■ Work to be completed
Scan the entries below for the word "stability". Copy out every line in which it occurs.
____
import Summits.MatrixMultiplication.OmegaCensus.DominoZ13StructSevenData
import Summits.MatrixMultiplication.OmegaCensus.DominoZpZpStructSevenCheck
import HarnessLib

/-!
# The pair checks of family `A` for the structural part-`7` route, `p = 13` (part 13 of 16: group 4, blocks 1–7)

ω-census `pub-omega`, family (b3), seat pub-omega-group gen 24.  Framing: lottery ticket; floor = certified bounds/negative
ranges.  VALUE: per-prime kernel data of the STRUCTURAL part-`7` route (`DominoZpZpStructSeven*.lean`) for `p = 13` —
target: the OPEN census cell `(1,7,8)@169` (`A = ℤ₁₃²`) and every larger order with a quotient `ℤ₁₃²`; NOT progress on ω.

BATCHED kernel decides `checkH7axs 13 etZ13s7 ((rZ13s7.drop 4c).take 4) xsaZ13s7_g4` (`DominoZpZpStructSevenCheck.lean`): the
`y`-arrangements of the 4 representatives of block `c` are generated once in the kernel and tested against every `x`-arrangement
of the group (≈ 7.4 ms per configuration measured on the farm; 2940 configurations in this file; one decide ≲ 35 s keeps the
kernel under its memory ceiling).  Per-arrangement / per-representative theorems: `DominoZ13StructSevenPairsAX*.lean`.
Exact pre-check (`code/gen_struct7c.py`, same programs in Python): all 233860 configurations of family `A`
have ≥ 8 good pairs of the 21.  Independent of the other parts.
-/

namespace Summit.MatrixMultiplication.OmegaCensus

open ZpZpDomino

namespace ZpZpDomino

set_option maxHeartbeats 4000000 in
/-- Batched pair check, family `A`, group 4, `y`-source block 1 (1 × 240 configurations). [folklore] -/
theorem checkH7axs_13_g4_c1 : checkH7axs 13 etZ13s7 ((rZ13s7.drop 0).take 4) xsaZ13s7_g4 = true := by
  decide +kernel

set_option maxHeartbeats 4000000 in
/-- Batched pair check, family `A`, group 4, `y`-source block 2 (1 × 410 configurations). [folklore] -/
theorem checkH7axs_13_g4_c2 : checkH7axs 13 etZ13s7 ((rZ13s7.drop 4).take 4) xsaZ13s7_g4 = true := by
  decide +kernel

set_option maxHeartbeats 4000000 in
/-- Batched pair check, family `A`, group 4, `y`-source block 3 (1 × 440 configurations). [folklore] -/
theorem checkH7axs_13_g4_c3 : checkH7axs 13 etZ13s7 ((rZ13s7.drop 8).take 4) xsaZ13s7_g4 = true := by
  decide +kernel

set_option maxHeartbeats 4000000 in
/-- Batched pair check, family `A`, group 4, `y`-source block 4 (1 × 480 configurations). [folklore] -/
theorem checkH7axs_13_g4_c4 : checkH7axs 13 etZ13s7 ((rZ13s7.drop 12).take 4) xsaZ13s7_g4 = true := by
  decide +kernel

set_option maxHeartbeats 4000000 in
/-- Batched pair check, family `A`, group 4, `y`-source block 5 (1 × 480 configurations). [folklore] -/
theorem checkH7axs_13_g4_c5 : checkH7axs 13 etZ13s7 ((rZ13s7.drop 16).take 4) xsaZ13s7_g4 = true := by
  decide +kernel

set_option maxHeartbeats 4000000 in
/-- Batched pair check, family `A`, group 4, `y`-source block 6 (1 × 410 configurations). [folklore] -/
theorem checkH7axs_13_g4_c6 : checkH7axs 13 etZ13s7 ((rZ13s7.drop 20).take 4) xsaZ13s7_g4 = true := by
  decide +kernel

set_option maxHeartbeats 4000000 in
/-- Batched pair check, family `A`, group 4, `y`-source block 7 (1 × 480 configurations). [folklore] -/
theorem checkH7axs_13_g4_c7 : checkH7axs 13 etZ13s7 ((rZ13s7.drop 24).take 4) xsaZ13s7_g4 = true := by
  decide +kernel

end ZpZpDomino

end Summit.MatrixMultiplication.OmegaCensus
import Summits.FinalStateConjecture.FinalStateConjecture.Theses.TangentConeAtIPlus
import HarnessLib

/-!
# Birth skeleton (BC3) — crux stmt-FinalStateConjecture-17670 `Theses.TangentConeAtIPlus.ConeCompletesScri` (K3, rank 4)
# line `birth` (skeleton registrar planner-skel-stmt-FinalStateConjecture-17670-0, 2026-08-17; run/shared/lean/lens3/_common/BC.md §BC3)

THE CRUX (by name, rev 4 of the route file): for EVERY admissible datum `D`, every MGHD `𝒟` and every cone
data `(N, mo, σ, dr, T, U, Φ)` (the `let Cone := …` predicate shared by the route's items: orthochronous
straight world-lines with continuous sublinear drifts and near-zone radii, disjoint drifted tubes, one late
flat chart `Φ : U → M` into `J⁺(ιΣ)`, future-oriented, scale-invariantly `C²`-flat in the timelike interior
off the rays and unweighted-`C²`-flat on its full slabs, plus the basin clause), `𝒟` has complete future null
infinity in Christodoulou's intrinsic SOJOURN form `Summit.FinalStateConjecture.HasCompleteNullInfinity`:
`∃ B₀ ⋐ Σ, ∀ s > 0, ∃ B₁ ⋐ Σ`, every normalised future null ray `γ` from a data point `p ∉ B₁` is future
complete or spends affine time `≥ s` in `J⁺(ι B₀)`.

THE CUT — three stubs; every ray is normalised AT THE DATA exactly as in the crux (deliberately NOT against the
cone chart's frame `Φ_*∂₀`: the typed cone data leave that frame free to carry arbitrarily boosted far-field
patches on late slabs — rate-free `C²` smallness allows radial chart slack `o(1)·|x̲|` — which would falsify any
`Φ_*∂₀`-normalised intermediate sojourn statement already on exact Schwarzschild; the three conclusions below
are about `Σ`-normalised rays and causal / scale-invariant chart-position SETS, insensitive to that freedom).
Two chart-side notions recur, both scale-invariant:
  ESCAPES(γ)  := `∀ δ > 0, ∀ τ', ∃ t₀ ∈ dom, ∀ t ∈ dom, t ≥ t₀ → γ t = Φ x` with `x⁰ ≥ τ'`, `|x̲| ≥ (1 − δ) x⁰`
                 (chart time → +∞ along the ray and `|x̲|/x⁰ → 1`: the ray runs out along the cone);
  CERT(B₀)    := `∀ δ > 0, ∃ τ₃, Φ({x ∈ U : x⁰ ≥ τ₃, |x̲| ≤ (1 − δ) x⁰}) ⊆ J⁺(ι B₀)`
                 (the late timelike interior of the cone lies in the causal future of the core `B₀ ⋐ Σ`; it
                 fails exactly for cores inside a black-hole region of `Σ`, whose causal future can capture an
                 infalling far ray only just before it dies — e.g. next to a Kerr-like Cauchy horizon —, which is
                 why the longevity stub L is stated for CERTIFIED cores only).

* `stub_farRayTrichotomy` (T, kinematic / causal; M–L): there are a compact CERTIFIED core `B₀ ⋐ Σ` and a compact
  `B₁ ⋐ Σ` such that every normalised null ray from `p ∉ B₁` is (i) future complete, or (ii) CAPTURED — it
  enters `J⁺(ι B₀)` at some parameter `t ≥ 0` —, or (iii) ESCAPES.  Content: a big ball `B₀` is certified
  (its future engulfs the late interior: flat front kinematics plus `J⁻(Φ x) ∩ ι(B₀) ≠ ∅`); far rays cross the
  uncharted early strip between `ι(Σ)` and the late `C²`-flat leaves of `Φ` (Cauchy stability of the far end —
  the item's own why-might-fail) and thereafter chart time increases along them; a null ray in the flat region
  has `|x̲|/x⁰ → 1` unless it enters the interior (then CERT captures it).
* `stub_escapingRaysComplete` (E, analytic — OUTGOING COMPLETENESS; L): every normalised null ray from `Σ`
  that ESCAPES is future complete.  Content: no unbounded energy gain along outgoing rays in the wave zone,
  `∫ Γ dx⁰ < ∞` along the ray — NOT supplied by the cone data's rate-free unweighted `C²` smallness
  (`exp(∫ o(1) dx⁰)` may diverge); to be extracted from `Ric(g) = 0` and the admissible fall-off (Bondi-gauge
  `β`-integrability / weak peeling: Christodoulou–Klainerman 1993, Klainerman–Nicolò 2003, Bieri 2010,
  Shen 2024), below the regularity of the printed exterior-stability theorems.
* `stub_capturedRaysLinger` (L, analytic — INGOING LONGEVITY; L): for every compact CERTIFIED core `B₀` and
  every `s > 0` there is a compact `B₁ ⋐ Σ` such that every normalised null ray from `p ∉ B₁` captured by
  `J⁺(ι B₀)` is future complete, or sojourns `≥ s` in `J⁺(ι B₀)`, or ESCAPES.  Content: a far captured
  non-escaping ray enters the late interior at chart radius `≈ |p|/2`, at distance `≳ (1 − v)|p|/2 → ∞` from
  every island (straight timelike world-lines of speed `v < 1`, sublinear drifts and radii), and must cross the
  scale-invariantly flat interior — where `(1 + ‖x‖)|Γ| → 0` lets the energy grow at most like `(x⁰)^{o(1)}` —
  for coordinate time `≳ (1 − v)|p|` before it can reach a near zone; its `Σ`-normalised energy is distorted
  only by a bounded factor through the early strip and across the wave zone `|x̲| ≈ x⁰` (no infinite blue-shift:
  vacuum structure again, Dafermos CQG 22 (2005) §1, Dafermos–Rodnianski arXiv:0811.0354 §2.6.2).

Composition (`ConeCompletesScri_of`, sorry-free, pure logic over the sojourn form): `B₀`, CERT from T; given
`s`, `B₁ := B₁ᵀ ∪ B₁ᴸ(B₀, s)` (union of compacts); a ray from `p ∉ B₁` is complete (done), captured — then L
yields complete ∨ sojourn `≥ s` ∨ escaping — or escaping, and escaping rays are complete by E.
`coneCompletesScri_of_stubs : ConeCompletesScri` = the crux BY NAME modulo the three stubs.  The `Sig.*` defs are
the stub statements verbatim (legend for the binders of the composition); the registered stubs themselves are
def-free and self-contained (`open … in let Cone := …` exactly as the route items).  Relations: T is implied by
the crux up to CERT (`s = 1`: positive sojourn ⇒ captured) and is used toward it; E and L are not implied by it;
none implies the crux or the summit cheaply (BC3 probes: `exact?` "could not close the goal", `aesop` "failed
after exhaustive search", `simpa [Sig]` / `unfold; simpa` heartbeat time-outs, for each stub against both
`ConeCompletesScri` and `FinalStateConjecture`; registrar NOTES.md).

Disproof.lean: none exists for this crux at registration (`ledger crux ls stmt-FinalStateConjecture-17670`: no
workfiles); negatives index of the summit: 1 entry (`not_UniformPhotonSphereChannels`, an ODE channel estimate),
unrelated.  No dead lines recorded for this crux.
-/

set_option linter.dupNamespace false

noncomputable section

open scoped BigOperators Topology Manifold Classical MeasureTheory ProbabilityTheory Matrix InnerProductSpace ComplexConjugate ContinuousMap ContDiff
open Filter Set Function TopologicalSpace MeasureTheory Literature.Geometry.Lorentzian
import Summits.ValiantsHypothesis.ValiantsHypothesis.Theorems.NcAutomatonIntersection
import Summits.ValiantsHypothesis.ValiantsHypothesis.Theorems.NcIntervalProjection
import Summits.ValiantsHypothesis.ValiantsHypothesis.Theorems.NcDeterminantFace
import Literature.Computability.AlgebraicComplexity.HI16DetSkewCircuitProofs
import HarnessLib

/-!
# The Cayley determinant of order `2n` projects onto the Cayley permanent of order `n`

Workshop theorem for the node `CommutativityDial` (decomp-valiant lens 6, determinant face):
**Arvind–Srinivasan 2010 §4 Thm 10 in the kernel** — the Literature named fact `AS10_thm_10` is
DISCHARGED (`AS10_thm_10_holds (F) [Field F] : AS10_thm_10 F`, exponent `e = 8`) from the sharp form
`as10_sharp` (every commutative ring): an nc circuit of size `s` for `ncDetPoly F (2n)` gives one of
size `≤ (4n+5)(2n+2)²·s` for `ncPerPoly F n`. Mechanism (automaton intersection,
`NcAutomatonIntersection.lean`): the `2n+2`-state automaton `pairDfa n` keeps exactly the words of
`Cdet_{2n}` with a DOUBLED permutation `π(2i+j) = 2π'(i)+j` (§2: sign `+1`, in bijection with `S_n`),
so the kept part is `Σ_{π'} w(double π')` (§3); the input substitution `x_{2a,2i} ↦ y_{a,i}`, other
letters `↦ 1` (`ArithCircuit.substIn`, nc semantics §1) maps it onto `Cperm_n`, and the determinant
face of `NcDeterminantFace.lean` becomes unconditional (§3). HONEST FRAMING: theorem in print
(AS10 Thm 10; Arvind–Joglekar 2009 Thm 1), new in the kernel, determinant-specific; it removes the
hypothesis `hAS` from four support theorems and decides no crux; `VP ≠ VNP` untouched.
-/
noncomputable section

namespace Summit.ValiantsHypothesis.ValiantsHypothesis.Theorems.NcCayleyDeterminant

open Literature.Computability.AlgebraicComplexity
open Literature.Computability.AlgebraicComplexity.ArithCircuit
open Summit.ValiantsHypothesis.ValiantsHypothesis.Theorems
open Summit.ValiantsHypothesis.ValiantsHypothesis.Theorems.NcAutomatonIntersection

universe u v w

section Complements

variable {R : Type u} [CommSemiring R] {σ : Type v} {Q : Type w} [DecidableEq Q] (δ : Q → σ → Q)

/-- The `(a,b)`-part of a word is `wordDfa`. [cite: ArvindJoglekar2009, Thm 1] -/
theorem dfaProj_prod_map_ι (a b : Q) (l : List σ) :
    dfaProj δ a b ((l.map (FreeAlgebra.ι R)).prod) = wordDfa δ a b l := by
  rw [dfaProj_apply, NcIntervalProjection.equiv_prod_map_ι, dfaProjMA_single, one_smul,
    FreeMonoid.toList_ofList]

variable [Fintype Q]

/-- (I2) **Partition** `Σ_b f^{a,b} = f`. [cite: ArvindJoglekar2009, Thm 1] -/
theorem sum_dfaProj (f : FreeAlgebra R σ) : ∀ a : Q, ∑ b, dfaProj δ a b f = f := by
  induction f using FreeAlgebra.induction with
  | grade0 r =>
    intro a; rw [Fintype.sum_eq_single a fun b hb => by rw [dfaProj_algebraMap, if_neg (Ne.symm hb)],
      dfaProj_algebraMap, if_pos rfl]
  | grade1 x =>
    intro a; rw [Fintype.sum_eq_single (δ a x) fun b hb => by rw [dfaProj_ι, if_neg (Ne.symm hb)],
      dfaProj_ι, if_pos rfl]
  | mul f g hf hg =>
    intro a; simp_rw [dfaProj_mul]; rw [Finset.sum_comm]; simp_rw [← Finset.mul_sum, hg]
    rw [← Finset.sum_mul, hf]
  | add f g hf hg => intro a; simp only [map_add, Finset.sum_add_distrib, hf, hg]

end Complements

/-! ## §1 Noncommutative semantics of input substitution (`ArithCircuit.substIn`) -/

section SubstIn

variable {R : Type u} [CommSemiring R] {σ : Type v} {τ : Type w}

/-- The free-algebra value of an input: a variable `ι j` or a constant `c · 1`. [cite: Burgisser2000, Rem. 2.2] -/
def ncInputVal : τ ⊕ R → FreeAlgebra R τ
  | .inl j => FreeAlgebra.ι R j
  | .inr c => algebraMap R (FreeAlgebra R τ) c

/-- Operands: substituted operand against substituted values. [cite: Burgisser2000, Rem. 2.2] -/
theorem operand_ncEval_substIn (φ : σ → τ ⊕ R) (vals : List (FreeAlgebra R σ)) (u : Operand R σ) :
    (u.substIn φ).ncEval (vals.map (FreeAlgebra.lift R fun i => ncInputVal (φ i))) =
      FreeAlgebra.lift R (fun i => ncInputVal (φ i)) (u.ncEval vals) := by
  cases u with
  | var i => simp only [Operand.substIn, Operand.ncEval, FreeAlgebra.lift_ι_apply]; cases φ i <;> rfl
  | const c => simp [Operand.substIn, Operand.ncEval]
  | gate j =>
    simp only [Operand.substIn, Operand.ncEval, List.getD_eq_getElem?_getD, List.getElem?_map]
    cases vals[j]? <;> simp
____
■ Task response
  uncharted early strip between `ι(Σ)` and the late `C²`-flat leaves of `Φ` (Cauchy stability of the far end —
  Shen 2024), below the regularity of the printed exterior-stability theorems.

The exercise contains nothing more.